Andra Lazarescu (front) with course mates at the Centre for Dependable Strengths in Seattle Photo / Supplied
Photo / Supplied
Whanganui-based facilitator Andra Lazarescu has found her dependable strengths and encourages others to find theirs.
Dependable Strengths training may sound like an esoteric, New Age convention but Lazarescu said it has been around for more than 60 years and she discovered it for herself in 2015.
"Bernard Haldane was an English-born doctor working with American war veterans in the 1940s," she said.
"He was helping them to re-enter the civilian workforce at the end of the war and developed the methodology of helping them find their individual strengths and transferable skills."
Lazarescu came across the methodology while seeking career advice for herself.
Having worked as a regulatory lawyer for 20 years, she was looking for something that would satisfy her needs as a "communication addict" and her philanthropic tendencies at the same time.
"I wasn't excited by any of the suggestions the careers adviser offered me but a footnote on the printout she gave me mentioned the Centre for Dependable Strengths.
"I was intrigued and discovered that the centre was in Seattle, USA, and I was in Melbourne, Australia."
She researched Haldane's work and discovered he had developed many of the ideas that are now common practice in personal and professional development.
Haldane co-founded the Seattle centre before his death in 2002.
Lazarescu adopted the principles of Dependable Strengths training and says they permeated her thinking in terms of her own development and all her personal and business interactions.
While working primarily in financial services, Lazarescu was also consulting in water policy, science and management. Her profession was not portable and she was travelling extensively with her husband Paul Bayly.
Bayly, an international recovery specialist, was appointed permanent secretary for infrastructure and transport in Fiji after Cyclone Winston in 2016.
"I was working to help a school to recover after the cyclone and I incorporated the principles of dependable strengths in rebuilding everyone's confidence," Lazarescu said.
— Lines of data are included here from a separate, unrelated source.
import Mathlib
import Summits.ResolutionOfSingularities.ResolutionOfSingularities.Theorems.WeightedInvariantLocalWeightedDropWildPurePowerDescentNormal
import Summits.ResolutionOfSingularities.ResolutionOfSingularities.Theorems.WeightedInvariantLocalWeightedDropWildPurePowerFlagEmbed
import Summits.ResolutionOfSingularities.ResolutionOfSingularities.Theorems.WeightedInvariantLocalWeightedDropWildPurePowerFlagStatements

/-!
# `WeightedInvariant.LocalWeightedDrop`, line `hasse-ridge-face-selection`, piece S3πM: ASSEMBLY — the descent datum of the normalised
# lift from Hauser–Perlega's Propositions 3 and 4 stated on the flag invariant

Crux item stmt-ResolutionOfSingularities-8899 `LocalWeightedDrop` (route `ResolutionOfSingularities/WeightedInvariant`), serving the
door `WeightedConstruction` stmt-ResolutionOfSingularities-0571.  [OURS · L1 W4.3, chain w43, stub worker 1 (gen 3).  Not a statement
of any manuscript.]

`descent_of_statements`: for `k` algebraically closed of characteristic `p`, `q = p^e`, the descent datum of
`WildPurePower.purePower_won_of_descent₃` — states `(A, E)` (coefficient and exceptional letters), `germ (A, E) = A`, measure
`PurePowerFlag.measure q A E` — satisfies the cover and step properties AS SOON AS `AttainStatement p e k` ([Hauser–Perlega, PRIMS 60
(2024), Prop. 3]) and `DropStatement p e k` ([loc. cit., Prop. 4]) hold (`…WildPurePowerFlagStatements`).  The strategy: clean; if terminal
up to a triangular change, play that change and exit; otherwise blow up the point and, at an exceptional point `c`, choose slot `1` iff
`c₀ = 0` or (`c₁ ≠ 0` and `E = {y}`), reading the successor on the letter swap (`measure_swap`).  `measure_succ_lt`: the measure
drops along every normalised successor (attainment at the child, domination from the parent, strict monotonicity of `embed`).
`wildPurelyInseparableReductionWon_of_statements`: S3πM VERBATIM from the two statements for all `p`, `k`, `e`.
-/

set_option linter.dupNamespace false -- mandated namespace of this single-conjunct summit

namespace Summit.ResolutionOfSingularities.ResolutionOfSingularities.Theorems

open Literature.AlgebraicGeometry.Resolution
open Literature.AlgebraicGeometry.Resolution.HauserPerlega2024

namespace PurePowerFlag

open MvPowerSeries

variable {k : Type} [Field k]

/-! ### Suprema of flag ordinals -/

/-- At a state whose flag triples have a greatest element with finite `s`, the supremum of the flag ordinals is attained there. -/
theorem iSup_embed_eq {q : ℕ} {B : MvPowerSeries (Fin 2) k} {E : Finset (Fin 2)} {v : Triple}
    (hv : IsFlagTriple q B E v) (hmax : ∀ w, IsFlagTriple q B E w → w ≤ v) :
    (⨆ w : {w : Triple // IsFlagTriple q B E w}, embed w.1) = embed v := by
  apply le_antisymm
  · exact ciSup_le' fun w => embed_le_embed (hmax w.1 w.2)
  · exact le_ciSup (Ordinal.bddAbove_of_small) (⟨v, hv⟩ : {w : Triple // IsFlagTriple q B E w})

/-- Every flag ordinal is below the supremum. -/
theorem embed_le_iSup {q : ℕ} {B : MvPowerSeries (Fin 2) k} {E : Finset (Fin 2)} {v : Triple} (hv : IsFlagTriple q B E v) :
    embed v ≤ ⨆ w : {w : Triple // IsFlagTriple q B E w}, embed w.1 :=
  le_ciSup (Ordinal.bddAbove_of_small) (⟨v, hv⟩ : {w : Triple // IsFlagTriple q B E w})

/-! ### The descent datum from the two statements -/

/-- THE MEASURE DROPS along a normalised successor, given the two statements: parent state `(A, E)` read in orientation `o`
(`B = orient o (cleanSeries q A)`, boundary `orientE o E`), successor `x^q·T = B(x, x(t+y))`, new state `(T + φ'^q, succE t (orientE o E))`. -/
theorem measure_succ_lt (p : ℕ) [Fact p.Prime] [CharP k p] [PerfectRing k p] (e : ℕ)
    (hP3 : AttainStatement p e k) (hP4 : DropStatement p e k)
    (A : MvPowerSeries (Fin 2) k) (E : Finset (Fin 2)) (o : Bool) (t : k) (T φ' : MvPowerSeries (Fin 2) k)
    (hA0 : constantCoeff A = 0) (hAord : ((p ^ e : ℕ) : ℕ∞) < A.order)
    (hnq : ∀ χ : MvPowerSeries (Fin 2) k, constantCoeff χ = 0 → A ≠ χ ^ (p ^ e))
    (hnT : ¬ TermSub (p ^ e) (cleanSeries (p ^ e) A))
    (hE : t ≠ 0 → (1 : Fin 2) ∈ orientE o E → (0 : Fin 2) ∈ orientE o E)
    (hT : X 0 ^ (p ^ e) * T = subst (PlaneGerm.dirChart t) (orient o (cleanSeries (p ^ e) A)))
    (hpos : ((p ^ e : ℕ) : ℕ∞) < (T + φ' ^ (p ^ e)).order)
    (hnqT : ∀ χ : MvPowerSeries (Fin 2) k, constantCoeff χ = 0 → T + φ' ^ (p ^ e) ≠ χ ^ (p ^ e)) :
    measure (p ^ e) (T + φ' ^ (p ^ e)) (succE t (orientE o E)) < measure (p ^ e) A E := by
  set q := p ^ e with hq
  set B := cleanSeries q A with hB
  -- the parent, read in orientation `o`
  have hBo_clean : cleanSeries q (orient o B) = orient o B := by
    cases o
    · rw [orient_false, hB, cleanSeries_cleanSeries]
    · rw [orient_true, cleanSeries_swap, hB, cleanSeries_cleanSeries]
  have hBne : B ≠ 0 := cleanSeries_ne_zero p e A hA0 hnq
  have hBone : orient o B ≠ 0 := by
    cases o
    · exact hBne
    · rw [orient_true]
      intro h0
      apply hBne
      rw [← swap_swap B, h0]
      unfold swap
      exact map_zero _
  have hBord : ((q : ℕ) : ℕ∞) < B.order := lt_of_lt_of_le hAord (order_le_order_cleanSeries q A)
  have hBoord : ((q : ℕ) : ℕ∞) < (orient o B).order := by
    cases o
    · exact hBord
    · rw [orient_true]
      refine lt_of_lt_of_le hBord ?_
      unfold swap
      rw [rename_eq_subst]
      exact order_le_order_subst _ (fun i => by rw [Function.comp_apply, constantCoeff_X]) B
  have hnTo : ¬ TermSub q (orient o B) := by
    cases o
    · exact hnT
    · rw [orient_true, termSub_swap]; exact hnT
  -- the child
  have hclean : cleanSeries q (T + φ' ^ q) = cleanSeries q T := cleanSeries_add_pow p e T φ'
  have hTord : ((q : ℕ) : ℕ∞) < (cleanSeries q T).order :=
    lt_of_lt_of_le hpos (by rw [← hclean]; exact order_le_order_cleanSeries q _)
  have hμA : measure q A E = Order.succ (⨆ v : {v : Triple // IsFlagTriple q B E v}, embed v.1) :=
    measure_of_not_termSub E hnT
  by_cases hTterm : TermSub q (cleanSeries q T)
  · rw [measure_of_termSub _ (by rw [hclean]; exact hTterm), hμA]
    exact Order.lt_succ_of_le zero_le
  · rw [measure_of_not_termSub _ (by rw [hclean]; exact hTterm), hμA, Order.succ_lt_succ_iff, hclean]
    -- attainment at the child, domination from the parent
    have hT0 : constantCoeff (T + φ' ^ q) = 0 := by
      rw [← coeff_zero_eq_constantCoeff_apply]
      exact coeff_of_lt_order (lt_of_le_of_lt (by simp) hpos)
    have hTne : cleanSeries q T ≠ 0 := by rw [← hclean]; exact cleanSeries_ne_zero p e _ hT0 hnqT
    obtain ⟨w, hw, hws, hwmax⟩ := hP3 (cleanSeries q T) (succE t (orientE o E)) (cleanSeries_cleanSeries q T)
      hTne hTord hTterm
    rw [iSup_embed_eq hw hwmax]
    obtain ⟨v, hv, hwv⟩ := hP4 (orient o B) (orientE o E) t T hBo_clean hBone hBoord hnTo hE hT hTord hTterm w hw
    have hv' : IsFlagTriple q B E v := by
      cases o
      · exact hv
      · rw [orient_true, orientE_true, isFlagTriple_swap] at hv; exact hv
    exact lt_of_lt_of_le (embed_lt_embed hwv hws) (embed_le_iSup hv')

/-- The identity substitution has the identity as linear part. -/
theorem linMat_X_det {n : ℕ} : (FormalCoordChange.linMat (X : Fin n → MvPowerSeries (Fin n) k)).det = 1 := by
  have h : FormalCoordChange.linMat (X : Fin n → MvPowerSeries (Fin n) k) = 1 := by
    ext i j
    rw [FormalCoordChange.linMat, Matrix.of_apply, coeff_X, Matrix.one_apply]
    by_cases hij : i = j
    · subst hij; simp
    · rw [if_neg (fun hh => hij ((Finsupp.single_left_inj one_ne_zero).mp hh).symm), if_neg hij]
  rw [h, Matrix.det_one]

/-- THE DESCENT DATUM OF THE NORMALISED LIFT FROM THE TWO STATEMENTS (`k` algebraically closed of characteristic `p`, `q = p^e`):
states `(A, E)`, `germ = A`, `μ = measure q A E`; cover by `E = ∅`; step = clean, then the terminal triangular change or the point
blow-up with the slot rule "chart of the exceptional letter at a translated point when there is exactly one". -/
theorem descent_of_statements (p : ℕ) [Fact p.Prime] (k : Type) [Field k] [CharP k p] [IsAlgClosed k] (e : ℕ)
    (hP3 : AttainStatement p e k) (hP4 : DropStatement p e k) :
    ∃ (S : Type) (germ : S → MvPowerSeries (Fin 2) k) (μ : S → Ordinal.{0}),
      (∀ A₀ : MvPowerSeries (Fin 2) k, ((p ^ e : ℕ) : ℕ∞) < A₀.order →
        (∀ χ : MvPowerSeries (Fin 2) k, constantCoeff χ = 0 → A₀ ≠ χ ^ (p ^ e)) → ∃ s, germ s = A₀) ∧
      (∀ s : S, ((p ^ e : ℕ) : ℕ∞) < (germ s).order →
        (∀ χ : MvPowerSeries (Fin 2) k, constantCoeff χ = 0 → germ s ≠ χ ^ (p ^ e)) →
        ∃ (θ : Fin 2 → MvPowerSeries (Fin 2) k) (φ : MvPowerSeries (Fin 2) k),
          (∀ i, constantCoeff (θ i) = 0) ∧ IsUnit (FormalCoordChange.linMat θ).det ∧ constantCoeff φ = 0 ∧
          ((p ^ e : ℕ) : ℕ∞) < (subst θ (germ s) + φ ^ (p ^ e)).order ∧
          ((∃ χ : MvPowerSeries (Fin 2) k, constantCoeff χ = 0 ∧ subst θ (germ s) + φ ^ (p ^ e) = χ ^ (p ^ e)) ∨
            ((∃ (r t : ℕ) (U : MvPowerSeries (Fin 2) k), constantCoeff U ≠ 0 ∧ ¬ (p ^ e ∣ r ∧ p ^ e ∣ t) ∧
                subst θ (germ s) + φ ^ (p ^ e) = X (0 : Fin 2) ^ r * X (1 : Fin 2) ^ t * U) ∨
              (∃ (i : Fin 2) (m : ℕ) (g : MvPowerSeries (Fin 2) k), 0 < m ∧ 0 < g.order ∧ g.order < (p ^ e : ℕ) ∧
                subst θ (germ s) + φ ^ (p ^ e) = X i ^ (p ^ e * m) * g)) ∨
            (∀ (c : Fin 2 → k), (∃ i, c i ≠ 0) →
              (c 0 ≠ 0 ∧ ∀ T : MvPowerSeries (Fin 2) k,
                X 0 ^ (p ^ e) * T = subst (PlaneGerm.dirChart (c 1 / c 0)) (subst θ (germ s) + φ ^ (p ^ e)) →
                ∀ φ' : MvPowerSeries (Fin 2) k, constantCoeff φ' = 0 →
                ((p ^ e : ℕ) : ℕ∞) < (T + φ' ^ (p ^ e)).order →
                (∀ χ : MvPowerSeries (Fin 2) k, constantCoeff χ = 0 → T + φ' ^ (p ^ e) ≠ χ ^ (p ^ e)) →
                ∃ s' : S, germ s' = T + φ' ^ (p ^ e) ∧ μ s' < μ s) ∨
              (c 1 ≠ 0 ∧ ∀ T : MvPowerSeries (Fin 2) k,
                X 0 ^ (p ^ e) * T = subst (PlaneGerm.dirChart (c 0 / c 1))
                  (rename (Equiv.swap (0 : Fin 2) 1) (subst θ (germ s) + φ ^ (p ^ e))) →
                ∀ φ' : MvPowerSeries (Fin 2) k, constantCoeff φ' = 0 →
                ((p ^ e : ℕ) : ℕ∞) < (T + φ' ^ (p ^ e)).order →
                (∀ χ : MvPowerSeries (Fin 2) k, constantCoeff χ = 0 → T + φ' ^ (p ^ e) ≠ χ ^ (p ^ e)) →
                ∃ s' : S, germ s' = T + φ' ^ (p ^ e) ∧ μ s' < μ s)))) := by
  classical
  set q := p ^ e with hq
  refine ⟨MvPowerSeries (Fin 2) k × Finset (Fin 2), Prod.fst, fun s => measure q s.1 s.2,
    fun A₀ _ _ => ⟨(A₀, ∅), rfl⟩, ?_⟩
  rintro ⟨A, E⟩ hpos hnq
  simp only at hpos hnq ⊢
  have hA0 : constantCoeff A = 0 := by
    rw [← coeff_zero_eq_constantCoeff_apply]
    exact coeff_of_lt_order (lt_of_le_of_lt (by simp) hpos)
  by_cases hT : TermSub q (cleanSeries q A)
  · -- terminal up to a triangular change: play it and exit
    obtain ⟨o, h, h0, hshape⟩ := hT
    obtain ⟨θ, hθ0, hθdet, hexp⟩ := expansion_orient_eq p e o h h0 A
    have hθA0 : constantCoeff (subst θ A) = 0 := by
      rw [← coeff_zero_eq_constantCoeff_apply]
      exact coeff_of_lt_order (lt_of_le_of_lt (by simp) (lt_of_lt_of_le hpos (order_le_order_subst θ hθ0 A)))
    obtain ⟨φ, hφ0, hφ⟩ := exists_add_pow_eq_cleanSeries p e (subst θ A) hθA0
    refine ⟨θ, φ, hθ0, hθdet, hφ0, ?_, Or.inr (Or.inl ?_)⟩
    · rw [hφ]
      exact lt_of_lt_of_le hpos (le_trans (order_le_order_subst θ hθ0 A) (order_le_order_cleanSeries q _))
    · rw [hφ, ← hexp]
      exact hshape
  · -- blow up the point
    obtain ⟨φ, hφ0, hφ⟩ := exists_add_pow_eq_cleanSeries p e A hA0
    have hXA : subst (X : Fin 2 → MvPowerSeries (Fin 2) k) A = A := congrFun subst_self A
    refine ⟨X, φ, fun i => constantCoeff_X i, by rw [linMat_X_det]; exact isUnit_one, hφ0, ?_, Or.inr (Or.inr ?_)⟩
    · rw [hXA, hφ]
      exact lt_of_lt_of_le hpos (order_le_order_cleanSeries q _)
    · intro c hc
      rw [hXA, hφ]
      by_cases hslot : c 0 = 0 ∨ (c 1 ≠ 0 ∧ (1 : Fin 2) ∈ E ∧ (0 : Fin 2) ∉ E)
      · -- slot `1`, read on the letter swap
        have hc1 : c 1 ≠ 0 := by
          rcases hslot with h0 | ⟨h1, -⟩
          · obtain ⟨i, hi⟩ := hc
            fin_cases i
            · exact absurd h0 hi
            · exact hi
          · exact h1
        refine Or.inr ⟨hc1, fun T hTT φ' hφ'0 hpos' hnq' => ⟨(T + φ' ^ q, succE (c 0 / c 1) (orientE true E)), rfl, ?_⟩⟩
        refine measure_succ_lt p e hP3 hP4 A E true (c 0 / c 1) T φ' hA0 hpos hnq hT ?_ ?_ hpos' hnq'
        · intro ht h1
          rw [orientE_true, mem_swapE, Equiv.swap_apply_right] at h1
          rw [orientE_true, mem_swapE, Equiv.swap_apply_left]
          rcases hslot with h0 | ⟨-, -, h0E⟩
          · exact absurd (by rw [h0, zero_div]) ht
          · exact absurd h1 h0E
        · rw [orient_true]; exact hTT
      · -- slot `0`
        push Not at hslot
        obtain ⟨hc0, hrest⟩ := hslot
        refine Or.inl ⟨hc0, fun T hTT φ' hφ'0 hpos' hnq' => ⟨(T + φ' ^ q, succE (c 1 / c 0) (orientE false E)), rfl, ?_⟩⟩
        refine measure_succ_lt p e hP3 hP4 A E false (c 1 / c 0) T φ' hA0 hpos hnq hT ?_ ?_ hpos' hnq'
        · intro ht h1
          rw [orientE_false] at h1 ⊢
          have hc1 : c 1 ≠ 0 := fun h => ht (by rw [h, zero_div])
          exact hrest hc1 h1
        · rw [orient_false]; exact hTT

/-- S3πM `stub_wildPurelyInseparableReductionWon` (skeleton v28) VERBATIM from the two printed statements on the game-side flag
invariant — [HP24, Prop. 3] (attainment) and [HP24, Prop. 4] (drop along normalised point blow-ups) — for every algebraically closed
field of characteristic `p` and every `q = p^e > 2`. -/
theorem wildPurelyInseparableReductionWon_of_statements
    (hP3 : ∀ (p : ℕ), p.Prime → ∀ (k : Type) [Field k] [CharP k p] [IsAlgClosed k] (e : ℕ), 2 < p ^ e → AttainStatement p e k)
    (hP4 : ∀ (p : ℕ), p.Prime → ∀ (k : Type) [Field k] [CharP k p] [IsAlgClosed k] (e : ℕ), 2 < p ^ e → DropStatement p e k) :
    ∀ (p : ℕ), p.Prime → ∀ (k : Type) [Field k] [CharP k p] [IsAlgClosed k],
      (∀ m : ℕ, m < 3 → ∀ g : MvPowerSeries (Fin m) k,
        CobordantGame.IsSingular k g → CobordantGame.Won k m g) →
      ∀ (d : ℕ), (∃ e : ℕ, d = p ^ e) → 2 < d →
      (∀ g : MvPowerSeries (Fin 3) k, CobordantGame.IsSingular k g → g.order < d →
        CobordantGame.Won k 3 g) →
      (∀ g : MvPowerSeries (Fin 3) k, CobordantGame.IsSingular k g → g.order = d →
        (∃ c : Fin 3 → k, c ≠ 0 ∧ ∀ v : Fin 3 → k,
          CobordantChart.initEval (fun _ : Fin 3 => 1) (v + c) d g =
            CobordantChart.initEval (fun _ : Fin 3 => 1) v d g) →
        (∀ c₁ c₂ : Fin 3 → k,
          (∀ v : Fin 3 → k, CobordantChart.initEval (fun _ : Fin 3 => 1) (v + c₁) d g =
            CobordantChart.initEval (fun _ : Fin 3 => 1) v d g) →
          (∀ v : Fin 3 → k, CobordantChart.initEval (fun _ : Fin 3 => 1) (v + c₂) d g =
            CobordantChart.initEval (fun _ : Fin 3 => 1) v d g) →
          ∃ α β : k, (α ≠ 0 ∨ β ≠ 0) ∧ α • c₁ + β • c₂ = 0) →
        CobordantGame.Won k 3 g) →
      (∀ (A₀ : MvPowerSeries (Fin 2) k), (d : ℕ∞) < A₀.order →
        ((∃ (r s : ℕ) (U : MvPowerSeries (Fin 2) k), MvPowerSeries.constantCoeff U ≠ 0 ∧ ¬ (d ∣ r ∧ d ∣ s) ∧
            A₀ = MvPowerSeries.X (0 : Fin 2) ^ r * MvPowerSeries.X (1 : Fin 2) ^ s * U) ∨
          (∃ (i : Fin 2) (m : ℕ) (g : MvPowerSeries (Fin 2) k), 0 < m ∧ 0 < g.order ∧ g.order < d ∧
            A₀ = MvPowerSeries.X i ^ (d * m) * g)) →
        CobordantGame.Won k 3 (MvPowerSeries.X (Fin.last 2) ^ d +
          MvPowerSeries.rename (Fin.succAboveEmb (Fin.last 2)) A₀)) →
      ∀ (A₀ : MvPowerSeries (Fin 2) k), (d : ℕ∞) < A₀.order →
        CobordantGame.Won k 3 (MvPowerSeries.X (Fin.last 2) ^ d +
          MvPowerSeries.rename (Fin.succAboveEmb (Fin.last 2)) A₀) :=
  WildPurePower.wildPurelyInseparableReductionWon_of_descent₃ fun p hp k _ _ _ e h2 _ _ _ => by
    haveI := Fact.mk hp
    exact descent_of_statements p k e (hP3 p hp k e h2) (hP4 p hp k e h2)

end PurePowerFlag

end Summit.ResolutionOfSingularities.ResolutionOfSingularities.Theorems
"I'm a person who is always looking to the future and it was frustrating to see children's education interrupted."
In order to help the children and their teachers keep momentum, she encouraged them in exploring their dependable strengths.
Lazarescu said the experience made her realise how adaptable the training is.
"While we share talents, what makes us unique is how our respective talents are combined in us.
"You realise that you have been living as someone else's version of yourself because people will tell you what they think you're good at.
"When you really reach down and discover your own strengths you will know when you have it right because you will be doing something that gives you joy and it won't feel like work."
In 2019, Lazarescu was invited to join the Centre for Dependable Strengths board and she is the only member who is based outside the United States.
She describes the process as "experiential".
"That means the participant is actively involved and helping to shape the process rather than simply answering an algorithm-driven questionnaire.
"It is suitable for anyone with the ability of memory and self-reflection.
"At the heart of the process is the idea that there is excellence in each of us, even though it may demonstrate itself differently."
The Centre for Dependable Strengths has developed curriculums for middle and high school students which help them identify their innate strengths and talents, and Lazarescu says she looks forward to offering training to Whanganui schools.
The other string to Lazarescu's bow is her communications company Seven Peaks which she has directed since 2010.
Although she grew up in Australia, Lazarescu is delighted to be settled in Whanganui, where her husband grew up, and their two sons will complete their secondary education here.